Aim of the exercise:
Give only the number of lines below that contain the word "Submodule".
*** Block opens ***
import Mathlib
import Summits.Schanuel.Schanuel.Theses.RigidCore
import Literature.NumberTheory.Transcendental.ExpVarieties

/-!
# FCS⁺ — the research-level core of stub S7b `stub_corankGeTwo_noFullLine`, ELABORATED
# (crux stmt-Schanuel-0969 `RigidCore.MinimalCounterexampleInAcl`, line kernel-arithmetic-selection, lead c14)

Crux WORKFILE (not a Theorems file; nothing here is registered or landed).  The obstruction note
`Lines/kernel_arithmetic_selection_S7b_obstruction.md` §5(ii) states the corrected research core FCS⁺ ("free coset-line sparsity modulo dead
directions") of S7b only as Lean-shaped TEXT; this file makes it a type-checked `Prop` so that 14744's planners / a refuter / a future worker wave
have the exact statement, and records (docstring of `FCSplus`) lead c14's paper verification of the reduction S7b ⟸ FCS⁺.

NOTHING in this file is claimed provable now: `FCSplus` is expected TRUE (it is the `k`-dimensional density form of the landed `k = 1` theorem
`stub_cosetLine_densityZero_corankOne`, p143617) and is of Zilber–Pink type for the exponential graph (growth control of the hits + o-minimal
counting + Ax–Lindemann); no proof strategy with formalised tools is known for `k ≥ 2`.
-/

noncomputable section

set_option linter.dupNamespace false

open Complex Set

namespace Summit.Schanuel.Schanuel.Cruxes.MinimalCounterexampleInAcl.KernelArithmeticSelection

open Literature.NumberTheory.Transcendental (IsZariskiClosed zariskiDim)

/-- A set of integers has POSITIVE UPPER BANACH DENSITY: some `δ > 0` is beaten by the relative count in arbitrarily long windows
(the form used in the obstruction note §5(ii); windows `[a, a + N)`). [folklore] -/
def PosUpperBanachDensity (J : Set ℤ) : Prop :=
  ∃ δ : ℝ, 0 < δ ∧ ∀ N₀ : ℕ, ∃ N : ℕ, N₀ ≤ N ∧ ∃ a : ℤ,
    δ * (N : ℝ) ≤ (Set.ncard {j : ℤ | j ∈ Finset.Ico a (a + (N : ℤ)) ∧ j ∈ J} : ℝ)

/-- A set of integers has UPPER BANACH DENSITY ZERO. [folklore] -/
def UpperBanachDensityZero (J : Set ℤ) : Prop :=
  ∀ δ : ℝ, 0 < δ → ∃ N₀ : ℕ, ∀ N : ℕ, N₀ ≤ N → ∀ a : ℤ,
    (Set.ncard {j : ℤ | j ∈ Finset.Ico a (a + (N : ℤ)) ∧ j ∈ J} : ℝ) < δ * (N : ℝ)

/-- **FCS⁺ — FREE COSET-LINE SPARSITY MODULO DEAD DIRECTIONS** (obstruction note §5(ii), type-checked).  Let `W ⊆ ℂ^{k+1} × ℂ^{k+1}` be
Zariski closed, `Λ ≤ ℤ^{k+1}` a lattice of "dead" directions with `dim W + rank Λ < k + 1`, and `q : ℤ → ℂ^{k+1}` a family of ℚ-linearly
independent exponential points of `W` over the coset `c + 2πiℤ` in the `0`-th coordinate, indexed by `J ⊆ ℤ`, meeting every exponential fibre
finitely, with every dead direction constant along `J`, and FREE MODULO `Λ` ALONG EVERY SUB-FAMILY OF POSITIVE UPPER BANACH DENSITY (every
integer direction that is not rationally in `Λ` takes infinitely many values there).  Then `J` has upper Banach density zero.

`Λ = ⊥, k = 1` is the landed P1 (`stub_cosetLine_densityZero_corankOne`, Theorems/…CosetLineDensityZero, p143617).

REDUCTION S7b ⟸ FCS⁺ (paper-verified by lead c14; ≈ 1200–1500 Lean lines, not scheduled — plan F1–F4 in the obstruction note §5(iii)).  For a
normal-form first failure `x` (rank `n`, log block of size `r`, pure block of size `k = n − r ≥ 2`) with a full line of mates `x^{(j)}` in the
log direction `μ` (`μ_{k₀} = d ≠ 0`): constants `e_i = d x_i − μ_i x_{k₀}` (`i < r`, `i ≠ k₀`; the same for every mate on the line),
`K₀ = ℚ(e)` with `trdeg ℚ(e) = r − 1` (SchanuelRank `r` on the log block), moving coordinate `v_j = x_{k₀} + 2πijd`, slice points
`Q_j = (v_j, pure block of x^{(j)}) ∈ ℂ^{1+k}`.  Stage `s` carries `s` dead directions `M¹…Mˢ` (ℚ-independent), their constant values `bᵗ`
on a positive-density `J_s`, `K_s = K₀(b, e^b)`, and `W_s :=` the `K_s`-locus of `(Q_{j₀}, e^{Q_{j₀}})` for any `j₀ ∈ J_s`.  CHECKED:
(a) MEMBERSHIP `(Q_j, e^{Q_j}) ∈ W_s` for all `j ∈ J_s` needs only the ONE inclusion "a mate satisfies every ℚ-relation of `x`"
(`locusMates ⊆ locusPts`): a `K_s`-relation of `Q_{j₀}` becomes, after clearing denominators and substituting `b = M·Q`, `e^b = (e^Q)^M`,
`e = d x − μ x_{k₀}`, a ℚ-relation of `(x^{(j₀)}, e^{x^{(j₀)}})`, hence of `x`, hence of every `x^{(j)}`, and unwinds at `j ∈ J_s` because
`bᵗ = Mᵗ·Q_j` there; no equality of ideals / genericity is used.  (b) DIMENSION: `zariskiDim W_s ≤ trdeg_{K_s} K_s(Q, e^Q)`
(`zariskiDim_kLocus_le`, landed) `= trdeg_{K₀}(Q, e^Q) − trdeg_{K₀}(b, e^b) = k − τ_s` (as `b, e^b ∈ ℚ(Q, e^Q)`), and `τ_s ≥ s` by
SchanuelRank `r − 1 + s ≤ n − 1` on the ℚ-independent tuple `(e, b¹, …, bˢ)` (a rational relation would be a rational relation on the
coordinates of a mate; `e^{e}` is algebraic); so `dim W_s + rank Λ_s ≤ k < k + 1`.  (c) HYPOTHESES of FCS⁺ at stage `s`: LI of `Q_j`
(sub-tuple of a mate), fibre-finiteness (`locusMates_cexp_fibre_finite`), dead directions constant (by construction), coset form after
reindexing `J ↦ d·J` (density scales by `1/d`).  (d) EXITS: free mod `Λ_s` ⟹ FCS⁺ ⟹ density zero, contradicting positive density of `J_s`;
not free ⟹ partition regularity of upper Banach density gives `J_{s+1} ⊆ J_s` of positive density with `M^{s+1}·Q_j ≡ b^{s+1}` ⟹ stage
`s + 1`; at `s = k` freeness is automatic (a further dead direction would make `e₀ ∈ Λ_ℚ`, i.e. `v_j` constant on an infinite set).
[cite: Kirby2010, Prop. 7.2] -/
def FCSplus : Prop :=
  ∀ (k : ℕ) (W : Set (Fin (k + 1) ⊕ Fin (k + 1) → ℂ)) (c : ℂ) (J : Set ℤ) (q : ℤ → Fin (k + 1) → ℂ)
    (Λ : Submodule ℤ (Fin (k + 1) → ℤ)),
    IsZariskiClosed ℂ W →
    zariskiDim ℂ W + ((Module.finrank ℤ Λ : ℕ) : WithBot ℕ∞) < ((k + 1 : ℕ) : WithBot ℕ∞) →
    -- hits: independent exponential points of `W` over the coset, indexed by `J`
    (∀ j ∈ J, LinearIndependent ℚ (q j) ∧ Sum.elim (q j) (cexp ∘ q j) ∈ W ∧
        q j 0 = c + 2 * ↑Real.pi * I * (j : ℂ)) →
    -- kernel classes: the family meets every exponential fibre finitely
    (∀ ω : Fin (k + 1) → ℂ, Set.Finite {j : ℤ | j ∈ J ∧ cexp ∘ q j = ω}) →
    -- dead directions are constant along `J`
    (∀ M ∈ Λ, ∀ j ∈ J, ∀ j' ∈ J, (∑ i, (M i : ℂ) * q j i) = ∑ i, (M i : ℂ) * q j' i) →
    -- free modulo `Λ` along every sub-family of positive upper Banach density
    (∀ J' ⊆ J, PosUpperBanachDensity J' →
      ∀ M : Fin (k + 1) → ℤ, (∀ m : ℤ, m ≠ 0 → m • M ∉ Λ) →
        Set.Infinite ((fun j => ∑ i, (M i : ℂ) * q j i) '' J')) →
    UpperBanachDensityZero J

/-- Sanity (type-check of the instantiation the reduction uses): FCS⁺ at `Λ = ⊥` says that a fibre-finite coset family of independent
exponential points on a Zariski closed `W ⊆ ℂ^{k+1} × ℂ^{k+1}` of dimension `≤ k` that is free along positive-density sub-families has
upper Banach density zero. -/
example (h : FCSplus) (k : ℕ) (W : Set (Fin (k + 1) ⊕ Fin (k + 1) → ℂ)) (c : ℂ) (J : Set ℤ) (q : ℤ → Fin (k + 1) → ℂ)
    (hW : IsZariskiClosed ℂ W) (hdim : zariskiDim ℂ W < ((k + 1 : ℕ) : WithBot ℕ∞))
    (hq : ∀ j ∈ J, LinearIndependent ℚ (q j) ∧ Sum.elim (q j) (cexp ∘ q j) ∈ W ∧ q j 0 = c + 2 * ↑Real.pi * I * (j : ℂ))
    (hfib : ∀ ω : Fin (k + 1) → ℂ, Set.Finite {j : ℤ | j ∈ J ∧ cexp ∘ q j = ω})
    (hfree : ∀ J' ⊆ J, PosUpperBanachDensity J' → ∀ M : Fin (k + 1) → ℤ, M ≠ 0 →
      Set.Infinite ((fun j => ∑ i, (M i : ℂ) * q j i) '' J')) :
    UpperBanachDensityZero J := by
  refine h k W c J q ⊥ hW ?_ hq hfib (fun M hM => ?_) fun J' hJ' hpos M hM => hfree J' hJ' hpos M ?_
  · simpa using hdim
  · rw [Submodule.mem_bot] at hM
    subst hM
    intro j _ j' _
    simp
  · intro h0
    exact hM 1 one_ne_zero (by simp [h0])

end Summit.Schanuel.Schanuel.Cruxes.MinimalCounterexampleInAcl.KernelArithmeticSelection

end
*** Block closes ***
Your solution:
2